En vertu d’une « clause de sauvegarde », la Commission européenne demandera une augmentation des dépenses d’armement même si elle enfreint les règles budgétaires en vigueur. Les fonds COVID non utilisés (90 milliards d’euros) et davantage d’emprunts par le biais d’un « nouvel instrument » suivront, afin de fournir 150 milliards d’euros de prêts aux États membres pour financer des investissements de défense conjoints dans des capacités paneuropéennes, y compris la défense aérienne et antimissile, les systèmes d’artillerie, les missiles et les munitions, les drones et les systèmes anti-drones. Mme Von der Leyen a affirmé que si les pays de l’UE augmentaient leurs dépenses de défense de 1,5 % du PIB en moyenne, 650 milliards d’euros pourraient être libérés au cours des quatre prochaines années. Mais il n’y aurait pas de financement supplémentaire pour les investissements, les projets d’infrastructure ou les services publics, car l’Europe doit consacrer ses ressources à la préparation à la guerre.
Dans le même temps, comme le souligne le FT, le gouvernement britannique
« effectue une transition rapide du vert au gris cuirassé en plaçant désormais la défense au cœur de son approche de la technologie et de la fabrication ».
M. Starmer a annoncé une augmentation des dépenses de défense à 2,5 % du PIB d’ici 2027 et l’ambition d’atteindre 3 % dans les années 2030. La ministre britannique des finances, Rachel Reeves, qui n’a cessé de réduire les dépenses consacrées aux allocations familiales, aux allocations d’hiver pour les personnes âgées et aux prestations d’invalidité, a annoncé que les attributions du nouveau Fonds national de richesse du gouvernement travailliste seraient modifiées afin de lui permettre d’investir dans la défense. Les fabricants d’armes britanniques sont dans l’embarras. « Si l’on fait abstraction de l’éthique de la production d’armes, qui décourage certains investisseurs, la défense en tant que stratégie industrielle a beaucoup à offrir », a déclaré un PDG.
Il existe un groupe clair de bénéficiaires du programme de dépenses massives : l’industrie de la défense de l’UE

Cours des actions des entreprises d’armement européennes et américaines, depuis le début de la guerre en Ukraine (Base 100=21/02/2022) (Judith Arnal/Investing.com)
En Allemagne, le chancelier élu du nouveau gouvernement de coalition, le Chrétien démocrate Friedrich Merz, a fait adopter par le parlement allemand une loi mettant fin au « frein fiscal », qui interdisait aux gouvernements allemands d’emprunter au-delà d’une limite stricte ou d’augmenter la dette pour financer les dépenses publiques. Mais aujourd’hui, les dépenses militaires déficitaires ont la priorité sur tout le reste, c’est le seul budget qui n’est pas limité. L’objectif des dépenses de défense éclipsera les dépenses de déficit disponibles pour la lutte contre le changement climatique et pour les infrastructures qui font cruellement défaut.

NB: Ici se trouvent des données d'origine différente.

import Literature.NumberTheory.EllipticCurves.PrimeConductorTorsionLValue
import Literature.NumberTheory.EllipticCurves.NeumannSetzerCurvesConductorProofs
import Literature.NumberTheory.EllipticCurves.TwoAdicImageQuadraticTwistProofs
import Literature.NumberTheory.EllipticCurves.BSDSelmerCMPConverseProofs
import Literature.NumberTheory.EllipticCurves.ComplexMultiplication
import Literature.NumberTheory.EllipticCurves.ModularCurve
import Literature.NumberTheory.EllipticCurves.PAdicBSD
import HarnessLib

/-!
# Route `TwoAdicConverse` (rung S3), item 19218 — the Neumann–Setzer curves EXPLICITLY: for every integer
# `u ≡ 3 (mod 4)` with `p = u² + 64` prime, both models `E₀(u)`, `E₁(u)` have `L(E,1) ≠ 0`, `r_an = 0` and
# `corank_{ℤ₂} Sel_{2^∞}(E/ℚ) = 0` — from PRINT (Mazur 1977 II (18.10) + modularity + Kato 14.3), no binder on
# the curve left

Cell `bsd-2adic`, seat `bsd-2adic-conv-1` (GEN 23). THEOREMS ONLY — no definition, no `sorry`; route-INDEPENDENT
imports (Literature only), so the statements are about the explicit models of `NeumannSetzerCurves.lean` and can be
cited from any route. Sequel of `TwoAdicConversePrimeConductorTwoTorsion.lean` (same seat), whose §5 left the binder
`(W.conductorNorm ℤ).Prime` on the models: that binder is now DISCHARGED by the Literature `Proofs` companion
`NeumannSetzerCurvesConductorProofs.lean` (`conductorNorm_neumannSetzerCurve₀/₁ : N = u² + 64`, B–G 12.5.9 on the
integer models; `isGloballyMinimal_neumannSetzerCurve₀'/₁'`; `isElliptic_neumannSetzerCurve₀/₁`).

Displayed PRINT binders (as in the whole S3 lane): `hMz` = Mazur 1977 II Thm. (18.10) read on elliptic curves
(`Mazur1977_entireLFunction_one_ne_zero_of_prime_conductor_of_two_torsion`, p649765), `hmod` = modularity
(`nonempty_modularParametrizationData`, the first conjunct of item 19167), `hK` = Kato Cor. 14.3 at `p = 2`.

* `entireLFunction_one_ne_zero_neumannSetzerCurve₁ / ₀` — `L(E₁(u),1) ≠ 0`, `L(E₀(u),1) ≠ 0`;
* `analyticRank_neumannSetzerCurve₁ / ₀` — `r_an = 0`;
* `selmerCorank_two_neumannSetzerCurve₁ / ₀` — `corank_{ℤ₂} Sel_{2^∞} = 0` (Kato);
* `analyticRank_neumannSetzerCurve₁_of_prime_natAbs` / `₀` — the same keyed by `u` alone (`(u² + 64).natAbs` prime).

HONEST FRAMING: a thin explicit family (conjecturally infinite), inside stratum (β) and inside the `r_an = 0` locus by
PRINT; the S3 cruxes and 19218 stay OPEN; nothing booked (D-0054); BSD is not proved by any of this.
PARTITION (D-0054): none — RANK axis (S3) × X5@2 good-ordinary (β) rows of prime conductor `u² + 64`;
types-the-object-of. References: [Mazur1977] II Thm. (18.10), III Prop. (7.4) (ii); [SteinWatkins2004] §1, §4.3;
[Kato2004Asterisque] Cor. 14.3; [BCDTJAMS2001] Thm. A.
-/

set_option linter.dupNamespace false
set_option autoImplicit false

noncomputable section

open scoped Classical
open WeierstrassCurve Literature.NumberTheory.EllipticCurves Literature.NumberTheory.EllipticCurves.ModularForms
  Literature.NumberTheory.EllipticCurves.Greenberg1999

namespace Summit.BirchSwinnertonDyer.BirchSwinnertonDyer.Theorems.TwoAdicPrimeConductor

/-! ## §1. A model-free lemma: `L(W,1) ≠ 0` for prime conductor + a `2`-torsion abscissa -/

/-- `L(W,1) ≠ 0` for an elliptic, globally minimal `W` of prime conductor with a rational point of order `2`
(Mazur II (18.10) via `hMz`; modularity supplies the newform). Route-independent twin of
`entireLFunction_one_ne_zero_of_prime_conductorNorm_of_hasRationalTwoTorsionX`. [cite: Mazur1977, II Thm. (18.10) (p. 139)]
[cite: BCDTJAMS2001, Thm. A] -/
theorem entireLFunction_one_ne_zero_of_prime_conductorNorm'
    (hMz : Mazur1977_entireLFunction_one_ne_zero_of_prime_conductor_of_two_torsion)
    (hmod : nonempty_modularParametrizationData) (W : WeierstrassCurve ℚ) [W.IsElliptic] [W.IsGloballyMinimal]
    (hN : (W.conductorNorm ℤ).Prime) {x : ℚ} (hx : HasRationalTwoTorsionX W x) : W.entireLFunction 1 ≠ 0 := by
  haveI : NeZero (W.conductorNorm ℤ) := ⟨hN.ne_zero⟩
  obtain ⟨D⟩ := hmod W
  exact hMz W hN ⟨D.f, D.isNewformOf⟩ ((exists_two_torsion_iff_exists_hasRationalTwoTorsionX' W).mpr ⟨x, hx⟩)

/-! ## §2. `E₁(u)`: `y² + xy = x³ − (u+1)/4·x² − x`, `Δ = u² + 64 = p` -/

/-- **`L(E₁(u), 1) ≠ 0`** for `u ≡ 3 (mod 4)`, `p = u² + 64` prime. [cite: Mazur1977, II Thm. (18.10) (p. 139); III §7 (p. 162)]
[cite: SteinWatkins2004, §1 (PDF p. 3)] -/
theorem entireLFunction_one_ne_zero_neumannSetzerCurve₁
    (hMz : Mazur1977_entireLFunction_one_ne_zero_of_prime_conductor_of_two_torsion)
    (hmod : nonempty_modularParametrizationData) {u : ℤ} {N : ℕ} (hN : N.Prime) (hNu : (N : ℤ) = u ^ 2 + 64)
    (hu : u % 4 = 3) : (neumannSetzerCurve₁ u).entireLFunction 1 ≠ 0 := by
  haveI := isElliptic_neumannSetzerCurve₁ u
  haveI := isGloballyMinimal_neumannSetzerCurve₁' hN hNu hu
  exact entireLFunction_one_ne_zero_of_prime_conductorNorm' hMz hmod _
    (prime_conductorNorm_neumannSetzerCurve₁ hN hNu hu) (hasRationalTwoTorsionX_neumannSetzerCurve₁ u)

/-- **`ord_{s=1} L(E₁(u), s) = 0`** for `u ≡ 3 (mod 4)`, `p = u² + 64` prime. [cite: Mazur1977, II Thm. (18.10) (p. 139)]
[cite: SteinWatkins2004, §4.3 ("Neumann–Setzer curves have rank 0")] -/
theorem analyticRank_neumannSetzerCurve₁
    (hMz : Mazur1977_entireLFunction_one_ne_zero_of_prime_conductor_of_two_torsion)
    (hmod : nonempty_modularParametrizationData) {u : ℤ} {N : ℕ} (hN : N.Prime) (hNu : (N : ℤ) = u ^ 2 + 64)
    (hu : u % 4 = 3) : (neumannSetzerCurve₁ u).analyticRank = 0 :=
  Literature.NumberTheory.EllipticCurves.analyticRank_eq_zero_of_entireLFunction_one_ne_zero _
    (entireLFunction_one_ne_zero_neumannSetzerCurve₁ hMz hmod hN hNu hu)

/-- **`corank_{ℤ₂} Sel_{2^∞}(E₁(u)/ℚ) = 0`** for `u ≡ 3 (mod 4)`, `p = u² + 64` prime (Kato 14.3 at `2` on `L ≠ 0`).
[cite: Kato2004Asterisque, Cor. 14.3 (p. 235)] [cite: Mazur1977, II Thm. (18.10) (p. 139)] -/
theorem selmerCorank_two_neumannSetzerCurve₁
    (hMz : Mazur1977_entireLFunction_one_ne_zero_of_prime_conductor_of_two_torsion)
    (hmod : nonempty_modularParametrizationData)
    (hK : ∀ (V : WeierstrassCurve ℚ) [V.IsElliptic] [V.IsGloballyMinimal], kato_finite_of_L_one_ne_zero V 2)
    {u : ℤ} {N : ℕ} (hN : N.Prime) (hNu : (N : ℤ) = u ^ 2 + 64) (hu : u % 4 = 3) :
    (neumannSetzerCurve₁ u).selmerCorank 2 = 0 := by
  haveI := isElliptic_neumannSetzerCurve₁ u
  haveI := isGloballyMinimal_neumannSetzerCurve₁' hN hNu hu
  obtain ⟨-, -, hfin⟩ := hK _ (entireLFunction_one_ne_zero_neumannSetzerCurve₁ hMz hmod hN hNu hu)
  exact (finite_selmerGroupPInfty_iff_selmerCorank_eq_zero _ 2).mp hfin

/-! ## §3. `E₀(u)`: `y² + xy = x³ − (u+1)/4·x² + 4x − u`, `Δ = −p²` -/

/-- **`L(E₀(u), 1) ≠ 0`** for `u ≡ 3 (mod 4)`, `p = u² + 64` prime. [cite: Mazur1977, II Thm. (18.10) (p. 139); III §7 (p. 162)]
[cite: SteinWatkins2004, §1 (PDF p. 3)] -/
theorem entireLFunction_one_ne_zero_neumannSetzerCurve₀
    (hMz : Mazur1977_entireLFunction_one_ne_zero_of_prime_conductor_of_two_torsion)
    (hmod : nonempty_modularParametrizationData) {u : ℤ} {N : ℕ} (hN : N.Prime) (hNu : (N : ℤ) = u ^ 2 + 64)
    (hu : u % 4 = 3) : (neumannSetzerCurve₀ u).entireLFunction 1 ≠ 0 := by
  haveI := isElliptic_neumannSetzerCurve₀ u
  haveI := isGloballyMinimal_neumannSetzerCurve₀' hN hNu hu
  exact entireLFunction_one_ne_zero_of_prime_conductorNorm' hMz hmod _
    (prime_conductorNorm_neumannSetzerCurve₀ hN hNu hu) (hasRationalTwoTorsionX_neumannSetzerCurve₀ u)

/-- **`ord_{s=1} L(E₀(u), s) = 0`** for `u ≡ 3 (mod 4)`, `p = u² + 64` prime. [cite: Mazur1977, II Thm. (18.10) (p. 139)]
[cite: SteinWatkins2004, §4.3 ("Neumann–Setzer curves have rank 0")] -/
theorem analyticRank_neumannSetzerCurve₀
    (hMz : Mazur1977_entireLFunction_one_ne_zero_of_prime_conductor_of_two_torsion)
    (hmod : nonempty_modularParametrizationData) {u : ℤ} {N : ℕ} (hN : N.Prime) (hNu : (N : ℤ) = u ^ 2 + 64)
    (hu : u % 4 = 3) : (neumannSetzerCurve₀ u).analyticRank = 0 :=
  Literature.NumberTheory.EllipticCurves.analyticRank_eq_zero_of_entireLFunction_one_ne_zero _
    (entireLFunction_one_ne_zero_neumannSetzerCurve₀ hMz hmod hN hNu hu)

/-- **`corank_{ℤ₂} Sel_{2^∞}(E₀(u)/ℚ) = 0`** for `u ≡ 3 (mod 4)`, `p = u² + 64` prime. [cite: Kato2004Asterisque, Cor. 14.3 (p. 235)]
[cite: Mazur1977, II Thm. (18.10) (p. 139)] -/
theorem selmerCorank_two_neumannSetzerCurve₀
    (hMz : Mazur1977_entireLFunction_one_ne_zero_of_prime_conductor_of_two_torsion)
    (hmod : nonempty_modularParametrizationData)
    (hK : ∀ (V : WeierstrassCurve ℚ) [V.IsElliptic] [V.IsGloballyMinimal], kato_finite_of_L_one_ne_zero V 2)
    {u : ℤ} {N : ℕ} (hN : N.Prime) (hNu : (N : ℤ) = u ^ 2 + 64) (hu : u % 4 = 3) :
    (neumannSetzerCurve₀ u).selmerCorank 2 = 0 := by
  haveI := isElliptic_neumannSetzerCurve₀ u
  haveI := isGloballyMinimal_neumannSetzerCurve₀' hN hNu hu
  obtain ⟨-, -, hfin⟩ := hK _ (entireLFunction_one_ne_zero_neumannSetzerCurve₀ hMz hmod hN hNu hu)
  exact (finite_selmerGroupPInfty_iff_selmerCorank_eq_zero _ 2).mp hfin

/-! ## §4. Keyed by `u` alone -/

/-- `u² + 64 > 0`, so its `natAbs` casts back to it. [folklore] -/
private theorem natAbs_sq_add_cast (u : ℤ) : (((u ^ 2 + 64).natAbs : ℕ) : ℤ) = u ^ 2 + 64 :=
  Int.natAbs_of_nonneg (by positivity)

/-- **Both Neumann–Setzer curves have analytic rank `0`, keyed by `u`**: for every `u ≡ 3 (mod 4)` with `u² + 64`
prime, `r_an(E₁(u)) = r_an(E₀(u)) = 0`. [cite: Mazur1977, II Thm. (18.10) (p. 139); III Prop. (7.4) (ii) (p. 163)]
[cite: SteinWatkins2004, §4.3] -/
theorem analyticRank_neumannSetzerCurves_of_prime_natAbs
    (hMz : Mazur1977_entireLFunction_one_ne_zero_of_prime_conductor_of_two_torsion)
    (hmod : nonempty_modularParametrizationData) {u : ℤ} (hu : u % 4 = 3) (hp : (u ^ 2 + 64).natAbs.Prime) :
    (neumannSetzerCurve₁ u).analyticRank = 0 ∧ (neumannSetzerCurve₀ u).analyticRank = 0 :=
  ⟨analyticRank_neumannSetzerCurve₁ hMz hmod hp (natAbs_sq_add_cast u) hu,
    analyticRank_neumannSetzerCurve₀ hMz hmod hp (natAbs_sq_add_cast u) hu⟩

/-- **Both Neumann–Setzer curves have `corank_{ℤ₂} Sel_{2^∞} = 0 = r_an`, keyed by `u`** — the S3 leaf's content
(`corank = r ⇒ r_an = r`, `r ≤ 1`) holds for them with both sides `0`.
[cite: Mazur1977, II Thm. (18.10) (p. 139)] [cite: Kato2004Asterisque, Cor. 14.3 (p. 235)] -/
theorem analyticRank_eq_selmerCorank_two_neumannSetzerCurves_of_prime_natAbs
    (hMz : Mazur1977_entireLFunction_one_ne_zero_of_prime_conductor_of_two_torsion)
    (hmod : nonempty_modularParametrizationData)
    (hK : ∀ (V : WeierstrassCurve ℚ) [V.IsElliptic] [V.IsGloballyMinimal], kato_finite_of_L_one_ne_zero V 2)
    {u : ℤ} (hu : u % 4 = 3) (hp : (u ^ 2 + 64).natAbs.Prime) :
    (neumannSetzerCurve₁ u).analyticRank = (neumannSetzerCurve₁ u).selmerCorank 2 ∧
      (neumannSetzerCurve₀ u).analyticRank = (neumannSetzerCurve₀ u).selmerCorank 2 := by
  rw [analyticRank_neumannSetzerCurve₁ hMz hmod hp (natAbs_sq_add_cast u) hu,
    analyticRank_neumannSetzerCurve₀ hMz hmod hp (natAbs_sq_add_cast u) hu,
    selmerCorank_two_neumannSetzerCurve₁ hMz hmod hK hp (natAbs_sq_add_cast u) hu,
    selmerCorank_two_neumannSetzerCurve₀ hMz hmod hK hp (natAbs_sq_add_cast u) hu]
  exact ⟨rfl, rfl⟩

end Summit.BirchSwinnertonDyer.BirchSwinnertonDyer.Theorems.TwoAdicPrimeConductor

end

Dépenses annuelles déficitaires dans trois domaines au cours des 12 prochaines années. Le déficit des dépenses de défense n’est pas plafonné et le graphique montre que le déficit des dépenses totales de défense est égal à l’objectif de 3 % du PIB
Les dépenses publiques annuelles dues au nouveau paquet fiscal allemand seront plus importantes que le boom des dépenses qui a suivi le plan Marshall d’après-guerre et la réunification de l’Allemagne au début des années 1990.

Traduction du graphique :
Reunification : Réunification
Marshall Plan : Plan Marshall
Merz’s ’whatever it takes : Le « quoi qu’il en coûte » de Merz
€500bn in 10 years : 500 milliards de dollars en 10 ans
Virtually uncapped. At €400bn in 10 years (i.e. meetinf a 3% NATO target), annual defense spending would be around 0,9% of GDP : Pratiquement sans plafond. À 400 milliards d’euros en 10 ans (c’est-à-dire pour atteindre l’objectif de 3 % fixé par l’OTAN), les dépenses de défense annuelles représenteraient environ 0,9 % du PIB.

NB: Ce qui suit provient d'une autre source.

import Summits.HubbardSuperconductivity.HubbardSuperconductivity.Theorems.AnisotropyChordTransferFibre3RowCBand
import Summits.HubbardSuperconductivity.HubbardSuperconductivity.Theorems.AnisotropyChordTransferFibre3RowCL2N23975

/-!
# Route `AnisotropyChord` / H0 rotor rung, LEVEL 2 row C (KT-2b), BANDED η-FACTORISED SHARP program: the cell `ν ∈ [23975, 24455]/10⁶`, `a ∈ [3/50, 9/100]`

One `(ν, a)`-cell of the `∀L ≥ 128` kernel certificate of the off-pole tail bound (KT-2b″) with the PartN41-E §1 window-shell
cancellation, the η²-factorised evaluation AND the manifold t-band in the `t·R̄` slots (`…RowCBand`: `rowCEFT`):
★ `cellT23975A0060_rowC` : `RowC.rowCCellCheckFT colN23975 3/50 9/100 459/100 21/10 (50, 24) = true` (one kernel `decide`), composed with
`RowC.offPoleTail_of_rowCCheckFT`, the column's X-sum bracket `xsN23975` and p2's `colN23975_check`:
★★ `offPoleTailT_cellN23975A0060`: for EVERY `L ≥ 128` and every ground two-magnon profile (`0 ≤ Δ < 1`) with `ν`, `a` in the cell,
`‖R′‖² − P − lowN ≤ (21/10)·η_eff·(2ε₁ − T⁺)·U`.  (Supersedes the crude/sharp constants of `…RowCL2N/L2S23975…` on this cell.)
Prover seat `hubbard-h0-rotor-p1` g28–g29 (route lead); helper for piece A = stmt-HubbardSuperconductivity-23918 of rung 19089
(`--supports`, helper class).  Nothing here proves superconductivity in the Hubbard model; one kernel-certified piece of ONE
conditional reduction (the GM₃ ∀L certificate, Level-2 row C = KT-2b); the rotor TARGET as originally worded stays FALSE (g15 verdict).
Mathlib + the tree only; no sorry.  Generated by p1 g28–g29 rowc/mkfiles.py (HOME/hubbard-h0-rotor-p1/rowc/).
-/

set_option linter.dupNamespace false
set_option autoImplicit false

open Literature.Analysis.ValidatedNumerics

namespace Summit.HubbardSuperconductivity.HubbardSuperconductivity.Theorems.AnisotropyChord.Transfer.Fibre3.L2.KT2b

open L2.N1

/-- ★ the banded η-factorised sharp row-C `RExpr` cell check passes with `b = 21/10` on `a ∈ [3/50, 9/100]` over the column `colN23975`. -/
theorem cellT23975A0060_rowC :
    RowC.rowCCellCheckFT colN23975 ((3 : ℚ) / 50) ((9 : ℚ) / 100) ((459 : ℚ) / 100) ((21 : ℚ) / 10) (50, 24) = true := by
  decide +kernel

/-- ★★ on this cell, for EVERY `L ≥ 128` and every ground profile: `‖R′‖² − P − lowN ≤ (21/10)·η_eff·(2ε₁ − T⁺)·U`. -/
theorem offPoleTailT_cellN23975A0060 (L : ℕ) [NeZero L] (hL : 128 ≤ L) {Δ lam2 : ℝ} {f : Tor L → ℝ} (hΔ0 : 0 ≤ Δ) (hΔ1 : Δ < 1)
    (hf : IsGroundTwoMagnon L Δ lam2 f)
    (hν1 : (23975 : ℝ) / 1000000 ≤ lam2 / (2 * Real.pi / L) ^ 2) (hν2 : lam2 / (2 * Real.pi / L) ^ 2 ≤ (24455 : ℝ) / 1000000)
    (ha1 : ((3 : ℝ) / 50) ≤ Δ * f (K1 L)) (ha2 : Δ * f (K1 L) ≤ ((9 : ℝ) / 100)) :
    (ip L (resid L Δ f) (resid L Δ f)).re - polePart L Δ f - lowNormPart L Δ f
      ≤ ((21 : ℝ) / 10) * etaEff L lam2 * (2 * eps1 L - Tplus L Δ f) * Uunit L Δ f := by
  have h := RowC.offPoleTail_of_rowCCheckFT L colN23975 ((3 : ℚ) / 50) ((9 : ℚ) / 100) ((459 : ℚ) / 100) ((21 : ℚ) / 10) (50, 24) 1000000
    cellT23975A0060_rowC colN23975_check xsN23975 hL hΔ0 hΔ1 hf
    (by simpa [colN23975] using hν1) (by simpa [colN23975] using hν2) (by push_cast; simpa using ha1) (by push_cast; simpa using ha2)
  simpa using h

end Summit.HubbardSuperconductivity.HubbardSuperconductivity.Theorems.AnisotropyChord.Transfer.Fibre3.L2.KT2b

Cela m’amène à parler des arguments économiques en faveur des dépenses militaires. Les dépenses militaires peuvent-elles relancer une économie en proie à la dépression, comme c’est le cas dans une grande partie de l’Europe depuis la fin de la grande récession en 2009 ? Certains keynésiens le pensent. Le fabricant d’armes allemand Rheinmetall affirme que l’usine d’Osnabrück de Volkswagen, laissée à l’abandon, pourrait être un candidat de choix pour une reconversion dans la production militaire. L’économiste keynésien Matthew Klein, coauteur avec Michael Pettis de Trade Wars are Class Wars, a salué cette nouvelle :
« L’Allemagne construit déjà des chars d’assaut. Je l’encourage à en construire beaucoup plus ».

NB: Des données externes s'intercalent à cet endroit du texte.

import Mathlib
import Literature.Geometry.Lorentzian.GiorgiKlainermanSzeftel2022.AbarDecayInteriorLedger

/-!
# Giorgi–Klainerman–Szeftel, Part II: the printed DECAY RATES (τ-exponents) of §11.7.3, §12.4.2 and Prop 12.4.6, as linear ℚ-arithmetic

CITATION HEADER (lean-in-tree rule 2026-08-18).  Kernel-checked transcription of the RATE bookkeeping — the exponents `a` in the
displayed bounds `… ≲ ε₀²τ^{a}` — of three places of Part II of
* [J]  E. Giorgi, S. Klainerman, J. Szeftel, *Wave equations estimates and the nonlinear stability of slowly rotating Kerr
  black holes*, Pure Appl. Math. Q. **20** (2024) no. 7, 2865–3849 = bib key `GiorgiKlainermanSzeftel2024` — the PRIMARY text,
  read in the held per-page text of `doi:10.4310/pamq.241128023033` (`[J] p.N Lm` = per-page file N, line m; PDF page N, the
  printed folio is N−1);
* [v1] arXiv:2205.14808v1, TeX source `FinalKerrarxivversion.tex` (`l.N`) = bib key `GiorgiKlainermanSzeftel2022` — quoted
  beside it; the two [v1]→[J] differences met in THIS range are recorded where they are used (`nerr_v1_sign`, `nerr_v1_trap`);
* [53] of [J] = S. Klainerman, J. Szeftel, *Global nonlinear stability of Schwarzschild spacetime under polarized perturbations*
  (2020) = bib key `KlainermanSzeftel2020`, entering only through [J]'s own pointers "the standard mean value procedure, see for
  instance the statement and proof of Theorem 5.21 in [53]" ([J] p.587 L98–99) and "the basic mean value theorem argument … as in
  the proof of Theorem 5.22 in [53]" ([J] p.530 L48–50); nothing of [53] is quoted or used as a hypothesis here.
The three places: (1) [J] §11.7.3 = [v1] §11.7, proof of Theorem M1 on `τ ≤ τ_* − 2`, Steps 1–9 ([J] p.530 L20–p.533 L37;
[v1] l.22396–22550); (2) [J] §12.4.2, proof of Lemma 12.4.8 (= Lemma 12.2.6, the `Ñ_err` term) at `s = 0` ([J] p.586 L46–p.587
L89; [v1] l.24338–24368); (3) [J] Prop 12.4.6, Steps 1–8 ([J] p.587 L90–p.591 L81; [v1] l.24371–24560).

This is the RATE twin of the LEVEL (derivative-order) ledgers `TheoremM1M2Ledger` (§1: §11.7.3 Steps 1–10, §3: Prop 12.4.6),
`FullRWInteriorLedger` and `AbarDecayInteriorLedger`: those modules fix, display by display, the ORDER `s ≤ k_L − j`; this one
fixes the EXPONENT of `τ`.  It redeclares nothing of theirs: the printed `δ_extra = (3δ_dec − 2δ)/2` is USED as
`TheoremM1M2Ledger.dextraA`, the doubling `2·(−1 − (3/2)δ_dec + (p+δ)/2) = −2 − 3δ_dec + p + δ` as
`AbarDecayInteriorLedger.cor1225_exponent`, the bootstrap convention `ε = ε₀^{2/3}` as `AbarDecayInteriorLedger.eps_convention`.

WHAT IS RECORDED, and how.
* §0 two BOOKKEEPING RULES that the printed exponents obey, stated as plain ℚ-functions (our reading of "the standard mean value
  procedure" of the `r^p`-hierarchy, [folklore]; NOT a quotation and NOT an estimate): `descend r p_high p_low = r − (p_high − p_low)`
  (going down the hierarchy from weight `p_high`, where the rate is `r`, to weight `p_low` gains `p_high − p_low` powers of `τ`) and
  `pigeonhole r = r − 1` (extracting a dyadic sequence of times from a time-integrated bound gains one power).  Every printed
  instance below is then a THEOREM "printed exponent = `descend …`" or "= `pigeonhole …`", so the reader sees exactly which
  displays follow the rule, with which inputs.
* §1 [J] §11.7.3 Steps 1–9: (11.7.5) `−(2−p−δ)`; Step 2's absorption and its two smallness conditions; the mean-value range
  `−1+3δ_dec ≤ q ≤ 3δ_dec` and `−(3δ_dec − q)`; Step 3 `q = −δ`; Step 4: the ORIGIN of the printed range "`3δ_dec + 2δ ≤ p`"
  (`m1r_s4_range`: it is exactly the condition under which `ε₀²τ^{−(2−2δ)}` is absorbed by `ε₀²τ^{−(2+3δ_dec−p)}`), (11.7.6) as a
  descent from Step 3's `E_{2−δ}` rate, (11.7.7); Step 5's midpoint interpolation `−(1+3δ_dec)`; Steps 6–7; (11.7.12)
  `−(2+3δ_dec−2δ)` as a descent; Step 9's two products with `δ_extra`.
* §2 [J] §12.4.2 (proof of Lemma 12.4.8, `s = 0`): the squares of the hypotheses (12.1.1)–(12.1.2) as the two interpolation
  endpoints, the `θ`-interpolation with `θ(1+2δ_dec) = p+δ` (the displayed `r`- and `τ`-exponents `−1−δ` and `2+2δ_dec−(p+δ)`
  follow EXACTLY, the former with the `r²` of the volume element), the integrability condition, the total `−2−4δ_dec+(p+δ)`
  against the printed `−2−3δ_dec+(p+δ)` (slack `δ_dec`), the trapped-region term, the final maximum.
* §3 [J] Prop 12.4.6 Steps 1–8: (12.4.11) `−1+2δ` and (12.4.17) `−2+4δ` as descents, the ORIGIN of the printed `p`-ranges
  "`δ ≤ p ≤ 1−δ`" / "`δ ≤ p ≤ 1+δ`" of Step 5 (`m2r_s5_ranges`), (12.4.15) (stated WITHOUT the pigeonhole gain that Step 8 takes —
  consistent, recorded), Step 7 item 4's three exponents and the EXACT equivalence behind "Choosing `δ > 0` such that `2δ ≤ δ_dec`"
  (`m2r_s7_choice`), Step 8's two pigeonhole gains `−2−2δ_dec ↦ −3−2δ_dec`.
* §4 PRINT DATA met in this range, each as an `↔` or an inequality over ℚ: (D1) [J] p.532 L80–83 = [v1] l.22517–22522 display the
  `Σ_*`-flux with exponent `−(2+3δ_dec−3δ)` between (11.7.12)'s `−(2+3δ_dec−2δ)` and the concluded `−2−2δ_extra`
  (`= −(2+3δ_dec−2δ)` exactly): the displayed exponent is a (weaker) consequence of (11.7.12), and the concluded one follows from
  (11.7.12) with the printed definitions of the norms (§6.1.5 items 3, 7, 8, 11: `F_p ⊆ BEF_p`, `F_{Σ_*} ∋ ∫|∇₃ψ|²`), NOT from the
  display as printed unless `δ ≤ 0` (`m1r_D1_hence_iff`) — both texts; (D2) [v1] l.24360 prints `ε₀²τ₁^{−2−3δ_dec−(p+δ)}` where its
  own previous line gives `+(p+δ)` and [J] p.587 L59–66 prints `+(p+δ)` (`nerr_v1_sign`); (D3) [v1] l.24346 prints the trapped term
  as `ε⁴τ₁^{−2−3δ_dec} ≲ ε₀²τ₁^{−2−3δ_dec}` where [J] p.586 L71–75 prints `ε²τ₁^{−1−2δ_dec} ≲ ε₀τ₁^{−1−2δ_dec}` (`nerr_v1_trap`:
  either is dominated in the final maximum).  D2 and D3 are [v1]→[J] corrections; D1 stands in both texts and is harmless.

NOT RECORDED (deliberately): any estimate, norm, spacetime or PDE object — the symbols `BEF`, `E_p`, `B_p`, `F`, `𝒩` appear only
inside quotation marks; the LEVELS `s ≤ k_L − j` (sibling modules); [J] §11.3 (proof of Lemma 11.2.8), whose displays carry the
single rate `−2−3δ_dec` with no displayed arithmetic; [J] §11.7.4–11.7.7 (the collar, `TheoremM1M2Ledger` §2, §5); whether the
"standard mean value procedure" of [53] applies as invoked (the rule `descend` records only what the printed numbers do).
Every `theorem` is closed by `ring`, `linarith`, `norm_num`, `nlinarith` or `simp` on unfolded definitions; 0 `sorry`, standard axioms.

STATUS-RELATION.  Adds nothing to and changes nothing of modules `TheoremM1M2Ledger`, `FullRWInteriorLedger`,
`AbarDecayInteriorLedger`; uses three of their declarations by name (above).  The words "mean value", "interpolating",
"pigeonhole" are the texts' or folklore labels for steps whose analytic content is NOT asserted here.
-/

namespace Literature.Geometry.Lorentzian.GiorgiKlainermanSzeftel2022.DecayRateLedger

La théorie du « keynésianisme militaire » a une histoire. Une de ses variantes était le concept d’« économie d’armement permanente », adopté par certains marxistes pour expliquer pourquoi les principales économies ne sont pas entrées en dépression après la fin de la Seconde Guerre mondiale, mais ont au contraire connu une longue période d’expansion, avec seulement de légères récessions, qui a duré jusqu’à l’effondrement international de 1974-1955. Cet « âge d’or » ne pouvait s’expliquer, selon eux, que par des dépenses militaires permanentes destinées à maintenir la demande globale et le plein emploi.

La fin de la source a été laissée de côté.